| name | grill-me |
| description | Relentlessly stress-test a plan or design through a one-question-at-a-time interview that researches available context first and includes a recommended answer with every question. Use when the user asks to "grill me", wants a plan/design challenged, or needs decisions resolved before implementation. |
grill-me
Interview the user relentlessly about a plan, design, or implementation direction until there is shared understanding. Walk the decision tree branch by branch, resolve dependencies between decisions in order, and keep pressure on vague or untested assumptions.
When to Use
- The user says "grill me" or asks to be challenged on a plan/design.
- A feature plan, architecture decision, PRD, or implementation approach needs stress-testing before work starts.

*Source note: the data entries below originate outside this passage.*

import Mathlib
import HarnessLib
import Summits.HubbardSuperconductivity.HubbardSuperconductivity.Theorems.KLProgrammeH10TwoPointLimitFramePerturbation
import Summits.HubbardSuperconductivity.HubbardSuperconductivity.Theorems.KLProgrammeKLRegimeEngineWtBudget

/-!
# Route `KLProgramme` — crux K3, VL child `KLRegimeVolumeLimitV17F2` (stmt-HubbardSuperconductivity-20440), skeleton «cauchy» v11: THE RUNNING COUPLING IN THE
# REGIME AND THE `U₀/c₅` DOORS OF THE ASSEMBLER (seat hubbard-kl-k3c4-p1 g15; `--supports` 20440)

`…TowerDataTSOfReadouts.towerDataTS_of_readouts` asks four scale-free inequalities of the shape `ε_{j+1}·B ≤ 1` (resp. `≤ k₀²`, `≤ εb`) for `j ≤ n_β`,
`ε_n = Klam·(|U| + U²·n)`.  In the regime `klBetaMin ≤ β ≤ exp(c/U²)` one has `U²·(n_β+1) ≤ c/log 4` (`PerturbedFermiCurve.sq_mul_nScales_succ_le`), hence
`ε_{j+1} ≤ Klam·(|U| + c/log 4)` for every `j ≤ n_β` (`epsCoupling_succ_le_of_regime`), and `ε_{j+1}·B ≤ 1` as soon as `2·Klam·B·|U| ≤ 1` and
`2·Klam·B·c/log 4 ≤ 1` (`epsCoupling_succ_mul_le_one_of_doors`); the doors `U₀ := 1/(2·Klam·B + 1)`, `c₅ := log 4/(2·Klam·B + 1)` do it
(`exists_doors_epsCoupling_succ_mul_le_one`).  Also `epsCoupling_pos_of_ne` (`0 < ε_n` for `Klam > 0`, `U ≠ 0`).

Proofs only; no definition; elementary. [cite: BenfattoGiulianiMastropietro2006, §2.7 (2.77)-(2.80)]
-/

noncomputable section

namespace Summit.HubbardSuperconductivity.HubbardSuperconductivity.Theorems.TwoVolumeSource

set_option linter.dupNamespace false -- summit = problem name (single-conjunct summit), D-0017

open Summit.HubbardSuperconductivity.HubbardSuperconductivity.Theorems.KLProgrammeLegKernels
open Summit.HubbardSuperconductivity.HubbardSuperconductivity.Theorems.KLRegimeSplit
open Summit.HubbardSuperconductivity.HubbardSuperconductivity.Theorems.EngineV8

/-- **`ε_n > 0`** for `Klam > 0`, `U ≠ 0`. [folklore] -/
theorem epsCoupling_pos_of_ne {P : SplitConsts} (hK : 0 < P.Klam) {U : ℝ} (hU : U ≠ 0) (n : ℕ) : 0 < epsCoupling P U n := by
  unfold epsCoupling
  have h1 : 0 < |U| := abs_pos.2 hU
  have h2 : 0 ≤ U ^ 2 * n := by positivity
  exact mul_pos hK (by linarith)

/-- **The running coupling in the regime**: `klBetaMin ≤ β ≤ exp(c/U²)`, `0 ≤ c`, `j ≤ n_β` give `ε_{j+1} ≤ Klam·(|U| + c/log 4)`.
[cite: BenfattoGiulianiMastropietro2006, §2.7 (2.77)-(2.80)] -/
theorem epsCoupling_succ_le_of_regime {P : SplitConsts} (hK : 0 ≤ P.Klam) {U c β : ℝ} (hc : 0 ≤ c) (hβ : klBetaMin ≤ β) (hβc : β ≤ Real.exp (c / U ^ 2))
    {j : ℕ} (hj : j ≤ nScales β) : epsCoupling P U (j + 1) ≤ P.Klam * (|U| + c / Real.log 4) := by
  have h := PerturbedFermiCurve.sq_mul_nScales_succ_le hc hβ hβc
  unfold epsCoupling
  refine mul_le_mul_of_nonneg_left ?_ hK
  have hle : (((j + 1 : ℕ) : ℝ)) ≤ (nScales β : ℝ) + 1 := by push_cast; exact_mod_cast Nat.succ_le_succ hj
  have h1 : U ^ 2 * (((j + 1 : ℕ) : ℝ)) ≤ U ^ 2 * ((nScales β : ℝ) + 1) := mul_le_mul_of_nonneg_left hle (sq_nonneg U)
  linarith

/-- **`ε_{j+1}·B ≤ 1` from the two doors** `2·Klam·B·|U| ≤ 1`, `2·Klam·B·(c/log 4) ≤ 1` (`j ≤ n_β` in the regime, `B ≥ 0`). [folklore] -/
theorem epsCoupling_succ_mul_le_one_of_doors {P : SplitConsts} (hK : 0 ≤ P.Klam) {U c β B : ℝ} (hB : 0 ≤ B) (hc : 0 ≤ c) (hβ : klBetaMin ≤ β)
    (hβc : β ≤ Real.exp (c / U ^ 2)) (hUdoor : 2 * P.Klam * B * |U| ≤ 1) (hcdoor : 2 * P.Klam * B * (c / Real.log 4) ≤ 1)
    {j : ℕ} (hj : j ≤ nScales β) : epsCoupling P U (j + 1) * B ≤ 1 := by
  have h := epsCoupling_succ_le_of_regime hK hc hβ hβc hj
  calc epsCoupling P U (j + 1) * B ≤ P.Klam * (|U| + c / Real.log 4) * B := mul_le_mul_of_nonneg_right h hB
    _ = (2 * P.Klam * B * |U|) / 2 + (2 * P.Klam * B * (c / Real.log 4)) / 2 := by ring
    _ ≤ 1 / 2 + 1 / 2 := by gcongr
    _ = 1 := by norm_num

/-- **The doors exist**: `U₀ := 1/(2·Klam·B + 1)`, `c₅ := log 4/(2·Klam·B + 1)` — positive, and `|U| ≤ U₀`, `0 ≤ c ≤ c₅` give `ε_{j+1}·B ≤ 1` for every `j ≤ n_β`
in the regime. [folklore] -/
theorem exists_doors_epsCoupling_succ_mul_le_one {P : SplitConsts} (hK : 0 ≤ P.Klam) {B : ℝ} (hB : 0 ≤ B) :
    ∃ c₅ : ℝ, 0 < c₅ ∧ ∃ U₀ : ℝ, 0 < U₀ ∧ ∀ c, 0 ≤ c → c ≤ c₅ → ∀ U : ℝ, |U| ≤ U₀ → ∀ β, klBetaMin ≤ β → β ≤ Real.exp (c / U ^ 2) →
      ∀ j, j ≤ nScales β → epsCoupling P U (j + 1) * B ≤ 1 := by
  have hlog : 0 < Real.log 4 := Real.log_pos (by norm_num)
  have hd : 0 < 2 * P.Klam * B + 1 := by positivity
  refine ⟨Real.log 4 / (2 * P.Klam * B + 1), by positivity, 1 / (2 * P.Klam * B + 1), by positivity, ?_⟩
  intro c hc0 hc U hU β hβ hβc j hj
  have hKB : 0 ≤ 2 * P.Klam * B := by positivity
  refine epsCoupling_succ_mul_le_one_of_doors hK hB hc0 hβ hβc ?_ ?_ hj
  · calc 2 * P.Klam * B * |U| ≤ 2 * P.Klam * B * (1 / (2 * P.Klam * B + 1)) := mul_le_mul_of_nonneg_left hU hKB
      _ ≤ 1 := by rw [mul_one_div, div_le_one hd]; linarith
  · have hc' : c / Real.log 4 ≤ 1 / (2 * P.Klam * B + 1) := by
      rw [div_le_iff₀ hlog]
      calc c ≤ Real.log 4 / (2 * P.Klam * B + 1) := hc
        _ = 1 / (2 * P.Klam * B + 1) * Real.log 4 := by ring
    calc 2 * P.Klam * B * (c / Real.log 4) ≤ 2 * P.Klam * B * (1 / (2 * P.Klam * B + 1)) := mul_le_mul_of_nonneg_left hc' hKB
      _ ≤ 1 := by rw [mul_one_div, div_le_one hd]; linarith

end Summit.HubbardSuperconductivity.HubbardSuperconductivity.Theorems.TwoVolumeSource

end
/-- **Σ₂₀ AS INTEGER CELLS AT THE GENUINE BED (untied rows)**: at a bad place `x | p` of `K` over `v ∈ 𝕍(F)^bad` with `(p−1) ∤ e_x` and strict
turning point `a₀`, the EXACT cell at label `i+1` holds IFF `ReachCell2l e_x r_in_ub r_out_sharp (i+1) (e(x|v)·ord_v(q_v)) l`
(`ord_x(q) = e(x|v)·ord_v(q_v)`, `Cor312Prov.ordq_pilotDataOfK`; the exact twin of `cellAt_pilotDataOfK_iff_col_of_not_dvd`). So the stratum
served by §2 is decidable row by row on I06STAR-COLUMNS / the genuine bed. [cite: Mochizuki2012, IUTchI Def. 3.1 (c) p. 61]
[cite: NeukirchANT1999, Ch. II (5.5)] [claim: Mochizuki2012, status: disputed] -/
theorem cellReachAt_pilotDataOfK_iff_col_of_not_dvd (pp : Nat.Primes) [Fact (pp : ℕ).Prime] (i : Fin (pilotDataOfK D K).lstar)
    (x : (thetaIndex (pilotDataOfK D K)).Fibre (.inr pp)) (hx : placeOf (pilotDataOfK D K) pp.1 x ∈ (pilotDataOfK D K).S)
    (hnd : ¬ ((pp : ℕ) - 1 ∣ (placeOf (pilotDataOfK D K) pp.1 x).asIdeal.ramificationIdx ℤ)) {a₀ : ℕ}
    (hlo : ∀ a < a₀, ((pp : ℕ) : ℤ) ^ a * (((pp : ℕ) : ℤ) - 1) < (placeOf (pilotDataOfK D K) pp.1 x).asIdeal.ramificationIdx ℤ)
    (hhi : ((placeOf (pilotDataOfK D K) pp.1 x).asIdeal.ramificationIdx ℤ : ℤ) < ((pp : ℕ) : ℤ) ^ a₀ * (((pp : ℕ) : ℤ) - 1)) :
    CellReachAt (pilotDataOfK D K) pp i x ↔
      ReachCell2l ((placeOf (pilotDataOfK D K) pp.1 x).asIdeal.ramificationIdx ℤ : ℤ)
        (((placeOf (pilotDataOfK D K) pp.1 x).asIdeal.ramificationIdx ℤ / ((pp : ℕ) - 1) + 1 : ℕ) : ℤ)
        (((pp : ℕ) : ℤ) ^ a₀ - ((placeOf (pilotDataOfK D K) pp.1 x).asIdeal.ramificationIdx ℤ : ℤ) * (a₀ : ℤ)) ((i : ℕ) + 1)
        (((finBelow F K (placeOf (pilotDataOfK D K) pp.1 x)).asIdeal.ramificationIdx'
            (placeOf (pilotDataOfK D K) pp.1 x).asIdeal : ℤ) *
          (qParamOrd E (finBelow F K (placeOf (pilotDataOfK D K) pp.1 x)) : ℤ)) l := by
  rw [cellReachAt_iff_col_of_not_dvd (pilotDataOfK D K) pp i x hnd hlo hhi, ordq_pilotDataOfK D K hx, pilotDataOfK_l]
import Literature.NumberTheory.Automorphic.SymplecticSimilitudeBorelModulusIndex
import Literature.NumberTheory.Automorphic.SymplecticSatakeWeylInvariance
import Literature.NumberTheory.Automorphic.SatakeTransformIwasawaFunctoriality
import HarnessLib

/-!
# Transfer from `Sp_{2n}` to `GSp_{2n}`: on the multiplier-zero part of `ℋ(GSp_{2n}(K), GSp_{2n}(𝒪); R)` the Satake
# transform is the push-forward along `ℤⁿ → ℤⁿ × ℤ`, `a ↦ (a, 0)`, of the Satake transform of `Sp_{2n}` — hence invariant
# under the signed permutations `W(C_n)` (Andrianov–Zhuravlev Ch. 3 §3.3 Prop. 3.28, Thm. 3.30; Cartier §IV Thm. 4.1 (b))

Topic `NumberTheory/Automorphic`; namespace `Literature.NumberTheory.Automorphic.SymplecticCartan` (lane `lit-hodgefound`,
Track 2 foundations; seat `lit-hodgefound-p11`, generation 51, row g51-#1).  DEFINITIONS with bodies (`symplecticCosetToSimilitude`,
`restrictToSymplectic`, `restrictHeckeToSymplectic`) + theorems; no named fact, no instance, no notation.  First step of the
Weyl-group invariance of the Satake transform of `GSp_{2n}` in every rank (A–Z Thm. 3.30 «`Ω(L) = ℚ[x₀, …, xₙ]^W`»): the tree
has the `Sp_{2n}` theorem `coeff_symplecticSatakeTransform_signedPerm` (`SymplecticSatakeWeylInvariance`) and the `w₀`-symmetry of
`GSp_{2n}` (`coeff_similitudeSatakeTransform_w0`); here the part of `ℋ(GSp)` living on cosets of multiplier valuation `0` is
identified with `ℋ(Sp)` compatibly with the two Satake transforms.

## The mathematics

`G' = GSp(J, K) ⊇ ι(G)`, `G = Sp(J, K)` (`ι = ofSymplectic`), `K₀' = GSp(J, 𝒪)`, `K₀ = Sp(J, 𝒪)`, exponents
`(a, c) : G' → ℤⁿ × ℤ` (`c = ord r`, `similitudeIwasawaExp`) and `a : G → ℤⁿ` (`symplecticIwasawaExp`), with `(a, c) ∘ ι = (a, 0)`
(`similitudeIwasawaExp_ofSymplectic`).  (1) The map **`ῑ : G/K₀ → G'/K₀'`, `A K₀ ↦ ι(A) K₀'`** is well defined, injective
(`ι(A) ∈ K₀' ↔ A ∈ K₀`) and `G`-equivariant, and its image is exactly the set of cosets `g K₀'` with `v(r(g)) = 1`, i.e. with
multiplier exponent `c = 0` (`g = ι(A) · diag(r(g)·1; 1)` and the unit block lies in `K₀'`; [Kottwitz1992] §7 «`D ≅ 𝔾_m`»).
(2) For a vector `v ∈ R[G'/K₀']` put `v♭ = v ∘ ῑ ∈ R[G/K₀]`; `K₀'`-invariance of `v` gives `K₀`-invariance of `v♭`, and if `v` is
supported on `range ῑ` then `v = ῑ_* v♭`, whence, for every weight `w` on `ℤⁿ × ℤ`,
**`satakeVec^{G'}_w(v) = (·, 0)_* satakeVec^{G}_{w∘(·,0)}(v♭)`**.  (3) For `T ∈ ℋ_R(G', K₀')` whose vector `T[K₀']` is supported
on multiplier-zero cosets, `T♭ = ofVector((T[K₀'])♭) ∈ ℋ_R(G, K₀)` (Frobenius reciprocity) and, since the weight `q^{⟨ρ, a⟩}` of
`GSp_{2n}` only reads `a`,

  **`𝒮^{GSp}_q(T) = (·, 0)_* 𝒮^{Sp}_q(T♭)`**,  so  `𝒮^{GSp}_q(T)_{(μ, c)} = [c = 0] · 𝒮^{Sp}_q(T♭)_μ`

and by the `Sp_{2n}` theorem **`𝒮^{GSp}_q(T)_{((ε_i μ_{π i})_i, c)} = 𝒮^{GSp}_q(T)_{(μ, c)}`** for all signed permutations
(`q ∈ Rˣ` the residue cardinality).  (4) Sources: `c` is constant (`= c(g)`) on the support `K₀' g K₀'/K₀'` of `T_g[K₀']` and
ADDITIVE ON PRODUCTS (`(S T)[K₀'] = Σ_γ T[K₀'](γ) π(γ̃) S[K₀']`, Shimura Prop. 3.15), so `T_g T_{g'}` with `c(g) + c(g') = 0` — in
particular `T_g T_{g⁻¹}` — is such a `T`; and for `d ∈ G` commuting with the unit blocks (e.g. diagonal `d`) the orbit
`K₀' ι(d) K₀'/K₀'` is `ῑ(K₀ d K₀/K₀)` (A–Z Prop. 3.28: «`Φ((M)_{Γ₀}) = α(M) x₀^δ (D)_Λ`» — the coset expansion of a
multiplier-`p^δ` double coset through the Levi), so `(T_{ι d})♭ = T_d` and **`𝒮^{GSp}_q(T_{t(0,a)}) = (·,0)_* 𝒮^{Sp}_q(T_{diag(ϖ^a; ϖ^{-a})})`**.
The sequel (`SymplecticSimilitudeSatakeWeylInvariance`) deduces the invariance of every `𝒮^{GSp}_q(T_g)` under the full Weyl group
of `GSp_{2n}` from (3)–(4) applied to `T_g T_{g⁻¹}`.

## What is formalised

* §1 **`symplecticCosetToSimilitude l K`** (`ῑ`), `_coe`, **`_injective`**, `_smul` (equivariance),
  **`mem_range_symplecticCosetToSimilitude_iff`** (`↔ v(r(g)) = 1`).
* §2 (`n ≠ 0`) `snd_similitudeIwasawaExp_eq_zero_iff`, `snd_similitudeIwasawaExp_mul` / `_inv` (`c` is a character on all of `G'`),
  **`mem_range_symplecticCosetToSimilitude_iff_snd_eq_zero`**, **`similitudeIwasawaExp_out_symplecticCosetToSimilitude`** (`(a,c)(ῑ η) = (a(η), 0)`).
* §3 **`restrictToSymplectic v`** (`v♭`), `coeff_restrictToSymplectic`, `_add`, `_smul`, **`mapDomain_restrictToSymplectic`**
  (`ῑ_* v♭ = v`), **`ofMulAction_restrictToSymplectic`** (invariance), **`satakeVec_mapDomain_symplecticCosetToSimilitude`**.
* §4 **`restrictHeckeToSymplectic T`** (`T♭`), `toVector_restrictHeckeToSymplectic`, `similitudeSatakeWeight_comp_inl`,
  **`similitudeSatakeTransform_eq_mapDomain_inl`** (THE TRANSFER), `support_toVector_subset_range_of_snd_eq_zero`,
  `coeff_similitudeSatakeTransform_zero_of_subset` / `_of_subset_of_ne_zero`,
  **`coeff_similitudeSatakeTransform_signedPerm_of_subset`** (signed-permutation invariance on the multiplier-zero part).
* §5 `snd_similitudeIwasawaExp_out_eq_of_mem_support_doubleCosetOperator`, **`snd_similitudeIwasawaExp_out_eq_of_mem_support_mul`**
  (multiplier exponents add on supports of products), `support_toVector_doubleCosetOperator_mul_subset_range`,
  **`coeff_similitudeSatakeTransform_mul_signedPerm`** (`𝒮_q(T_g T_{g'})`, `c(g) + c(g') = 0`).
* §6 `scalarBlockGSp_mul_ofSymplectic_comm_of_diagonal`, `scalarBlockGSp_one`, **`orbit_coe_ofSymplectic_eq_image`** (the coset
  bijection `K₀' ι(d) K₀'/K₀' = ῑ(K₀ d K₀/K₀)`), `restrictToSymplectic_doubleCosetIndicator`, **`restrictHeckeToSymplectic_doubleCosetOperator`**
  (`(T_{ι d})♭ = T_d`), **`similitudeSatakeTransform_doubleCosetOperator_ofSymplectic`**,
  **`similitudeSatakeTransform_doubleCosetOperator_similitudeTorusElt_zero`** (`𝒮^{GSp}_q(T_{t(0,a)})` from `Sp`).

## References
* [AndrianovZhuravlev1995] A. N. Andrianov, V. G. Zhuravlev, *Modular Forms and Hecke Operators*, Transl. Math. Monogr. 145
  (1995), Ch. 3 §3 (3.1)–(3.3), Lemma 3.4, Lemma 3.6; §3.3 (3.44)–(3.49), Prop. 3.28, Thm. 3.30.
* [CartierCorvallis1979] P. Cartier, *Representations of 𝔭-adic groups: a survey*, PSPM 33.1 (1979), §I.3–I.4, §IV (4.2), Thm. 4.1 (b).
* [Satake1963] I. Satake, *Theory of spherical functions on reductive algebraic groups over 𝔭-adic fields*, Publ. Math. IHÉS 18
  (1963), §7.
* [Kottwitz1992] R. E. Kottwitz, *Points on some Shimura varieties over finite fields*, J. AMS 5 (1992), §5 p. 389, §7 p. 393.
* [ShimuraIATAF1971] G. Shimura, *Introduction to the Arithmetic Theory of Automorphic Functions* (1971), §3.1, Prop. 3.15.
* [Tits1979] J. Tits, *Reductive groups over local fields*, PSPM 33.1 (1979), §3.3.3.
-/

noncomputable section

- The next useful step is not coding yet, but reducing ambiguity and surfacing missing decisions.
Ground Rules
- Research before asking. Inspect available context first: the conversation, provided files,
bd show <id>, alignment docs, knowledge/, existing plans, relevant code, and tests.
- Do not ask questions that the codebase or supplied context can answer. Answer those through exploration and add the result to the shared understanding.
- Ask exactly one user-facing question per turn. Do not batch questions, even when several are obvious.
- Every question must include your recommended answer and a brief reason for that recommendation.
- Traverse the decision tree deliberately. Resolve upstream choices before dependent branches.
- Keep a running shared-understanding summary with confirmed facts, assumptions, decisions, open questions, risks, and next steps.
- Be relentless about ambiguity, but stay constructive. The goal is decision quality, not debate for its own sake.
Process
1. Establish the Target
Identify the plan or design being grilled. If the target is already clear from context, do not ask the user to restate it. Summarize the target in one or two sentences before the first question.
2. Explore Answerable Context
Before asking anything, gather enough context to avoid wasting the user's attention.
Use the appropriate read-only sources for the situation:
- Current conversation and attached files.
- Beads issue details with
bd show <id> when a task is named.
- Alignment or contract documents when provided.
- Relevant
knowledge/ YAML files.
- Existing plans under
plans/.
- Related source, tests, scripts, or docs.
Record discovered facts in the running summary. If exploration answers a likely question, state the answer instead of asking it.
3. Build the Decision Tree
Privately map the main branches:
- Goal and success criteria.
- Users, stakeholders, and failure modes.
- Scope boundaries and non-goals.
- Data model, interfaces, dependencies, and migration concerns.
- Test strategy and verification evidence.
- Operational, security, performance, and maintainability risks.
Start with the branch that blocks the most other decisions.
4. Ask One Question
Use this format for every user-facing question:
Shared understanding so far:
- Confirmed: <facts discovered from context or prior answers>
- Assumption: <current working assumption, if any>
- Open risk: <risk this question addresses>
Question:
<one question only>
Recommended answer:
<the answer you recommend>
Why:
<brief rationale and consequences>
The question may include choices, but it must still ask for one decision. If the user accepts the recommended answer, apply it and move to the next branch. If the user rejects it, update the shared understanding and follow the implications.
5. Maintain Shared Understanding
After each answer:
- Add or update the relevant confirmed fact, assumption, decision, risk, or next step.
- Note any dependent branch unlocked by the answer.
- Ask the next single question with a recommended answer.
Do not restart the interview from scratch unless the user changes the target.
6. Finish the Grill
Stop when the important branches are resolved, the user asks to stop, or the remaining uncertainty is explicitly accepted.
End with a concise shared-understanding summary:
- Confirmed facts.
- Decisions made.
- Assumptions being carried forward.
- Open questions or accepted risks.
- Recommended next steps.
If the result should become an implementation plan, PRD, or Beads issue, say so and name the appropriate follow-up skill or workflow.